Si la écfrasis, tal como lo explica breve y claramente Heffernan, representa con palabras lo que debe ser en sí mismo representación de alguna cosa, la traducción de este tipo de poema implica dos órdenes de restitución: la de la experiencia inmediata del texto original y, con ella, la de la imagen plástica que el mismo aspira a reproducir, sobre todo de sus efectos.(43) Kenner reconoce que la traducción de poesía es una tarea poética, aunque distingue dos puntos de partida diferentes para el poeta y el traductor. Propone que la tarea del primero comienza al ver, mientras que la del segundo comienza al leer.(44) El traductor de un poema ecfrástico, por lo que acabo de señalar más arriba, ha de estar dispuesto, desde el principio, tanto a leer como a ver. Para mencionar un ejemplo, el símil que abre el poema «Cézanne at Aix» de Charles Tomlinson: «And the mountain: each day / Immobile like fruit. [...]», será para nuestro traductor el resultado de una elección azarosa del poeta, mas no la doble evocación de los motivos (paisaje y bodegón) que sellan las series pictóricas del artista, anticipatorias de la descomposición del espacio del cubismo. Asimismo, la referencia vicaria a «la montaña» en el poema corre el riesgo de quedar alterada —a través de la secuencia anafórica de pronombres en tercera persona singular— hasta los últimos versos, ya que la presencia de esta montaña sin pose —«nor distracted (as the sitter) / By his own pose, [...]»— «no se presenta» —«[...] does not present itself»— a menos que dicho traductor reconozca el valor iconológico de la montaña Sainte-Victoire y el proceso figurativo hacia la abstracción (contrario a la representación mimética, de ahí que no se presente) en el conjunto de la obra de Cézanne a partir de 1870.

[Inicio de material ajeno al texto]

import Literature.NumberTheory.Automorphic.ConjugateSelfDualInfinityType
import Literature.AlgebraicGeometry.Liu2021.AdmissibleElement
import Mathlib.RepresentationTheory.Basic
import Mathlib.Algebra.DirectSum.Module
import Mathlib.RingTheory.TensorProduct.Basic
import HarnessLib
import Mathlib
import Summits.KontsevichZagierPeriods.Zeta5Search.AtlasRayX1
import Summits.KontsevichZagierPeriods.Zeta5Search.RayAtlasCellsX
import Summits.KontsevichZagierPeriods.Zeta5Search.Atlas.X1CellOP6
import HarnessLib

/-!
# ζ(5) search — atlas machine, cell `X1CellO` of the ray `bX1Ray n` (part 7/7): `RayAtlas.X1CellO` (HONEST FRAMING: systematic search; no irrationality claim unless certified)

Cell `pub-zeta5`, P1 prover seat generation 8 (gap-filling rebuild of generation 7's machine: the parts of this cell landed by
generation 7 are reused by name, the missing ones regenerated).  MACHINE-GENERATED by `code/gen/leangen.py` from the exact
scale-free class analysis `code/gen/raycell.py` (all odd `p` and all `n ≤ 150` in the cell sampled, 481 instances; every
statement below is then PROVED, the atlas by `omega`).  Cell: `20 * n < 3 * p`, `4 * p ≤ 27 * n`; level `m = -16`; class lengths `[9, 10]`;
bracket signatures per length `{9: 16, 10: 1}`; kind `origin-formal`
(level-`m` types: (1, 1, 0, -6, -6, -6, -2, 1, 1) (L=8); (1, 1, -1, -6, -6, -6, -1, 1, 1) (L=8); (1, 1, -2, -6, -6, -6, 0, 1, 1) (L=8)); bound `-28 = 3 + 2m + 1` from
`CellKit.origin_bound`.  Valuations of rationals; nothing about irrationality.
-/

open Finset

namespace Summit.KontsevichZagierPeriods.Zeta5Search.Atlas.X1CellO

open Summit.KontsevichZagierPeriods.Zeta5Search.ClusterValuation (netExp classSet CentreIn classExp conjClass bRec)
open Summit.KontsevichZagierPeriods.Zeta5Search.CasoratianValuation (InPolytope shift casoratian)
open Summit.KontsevichZagierPeriods.Zeta5Search.CellKit
open Summit.KontsevichZagierPeriods.Zeta5Search.CellA (wHat vHat)
open Summit.KontsevichZagierPeriods.Zeta5Search.RayAtlas (bX1Ray bX2Ray bX3Ray)
open Summit.KontsevichZagierPeriods.Zeta5Search.AtlasRayX1


variable {p : ℕ} [hp : Fact p.Prime]

/-- **`RayAtlas.X1CellO` IS A THEOREM** (`v_p(Cas₇) ≥ -28` on the cell; `origin-formal`, `m = -16`). -/
theorem holds : RayAtlas.X1CellO := by
  intro n p hn hprime hw h1 h2 hne
  haveI : Fact p.Prime := ⟨hprime⟩
  have hp5 : 5 ≤ p := by omega
  have hp2 : p % 2 = 1 := Nat.odd_iff.1 (hprime.odd_of_ne_two (by omega))
  rw [bX1Ray_eq_bLin] at hne ⊢
  have hb : InPolytope (bLin (16 * n) (17 * n) n) := inPolytope_bLin (by omega)
  have hb' : InPolytope (shift (bLin (16 * n) (17 * n) n) 7) := inPolytope_shift_bLin (by omega) (by omega)
  have hwin : (bLin (16 * n) (17 * n) n 0 + 2 : ℤ) < (p : ℤ) ^ 2 := by
    have hw' : ((61 * n + 2 : ℕ) : ℤ) < ((p * p : ℕ) : ℤ) := by exact_mod_cast hw
    rw [b0_int]; push_cast at hw' ⊢; nlinarith [hw']
  have hpN : p ≤ ((bLin (16 * n) (17 * n) n) 0).toNat := by rw [b0_toNat]; omega
  have key := origin_bound (bLin (16 * n) (17 * n) n) hb (j := 7) (by norm_num) (by norm_num) hb' hp5 hwin hpN (m := -16) (by norm_num)
    (fun x hx => exp_ge h1 h2 hp2 hx) (fun x hx hE => cen h1 h2 hp2 hx hE) (hcol h1 h2 hp2) hne
  linarith

end Summit.KontsevichZagierPeriods.Zeta5Search.Atlas.X1CellO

E. H. Gombrich relata que, cuando Adolph Goldschmidt inició un seminario sobre historia del arte con la proyección de la diapositiva de un paisaje holandés y la pregunta: «¿Qué ven?», uno de sus alumnos dijo: «Veo una horizontal, cruzada por dos verticales», y Goldschmidt le respondió: «La verdad es que yo veo mucho más que eso».(45) Un traductor de un poema ecfrástico, lector atento del texto y cauto observador de la imagen allí enmarcada, también debería ser capaz de «ver mucho más» que las palabras que tiene frente a los ojos. El poeta despliega su visión irrepetible de la imagen más allá de las palabras, contra cuya insuficiencia surge la écfrasis. Pound no deja de recordarlo a quienes sólo perciben líneas, formas y colores en el cuadro de Italo Brass que es objeto de transposición en sus versos, y les dice: «Sin embargo, yo veo más».(46)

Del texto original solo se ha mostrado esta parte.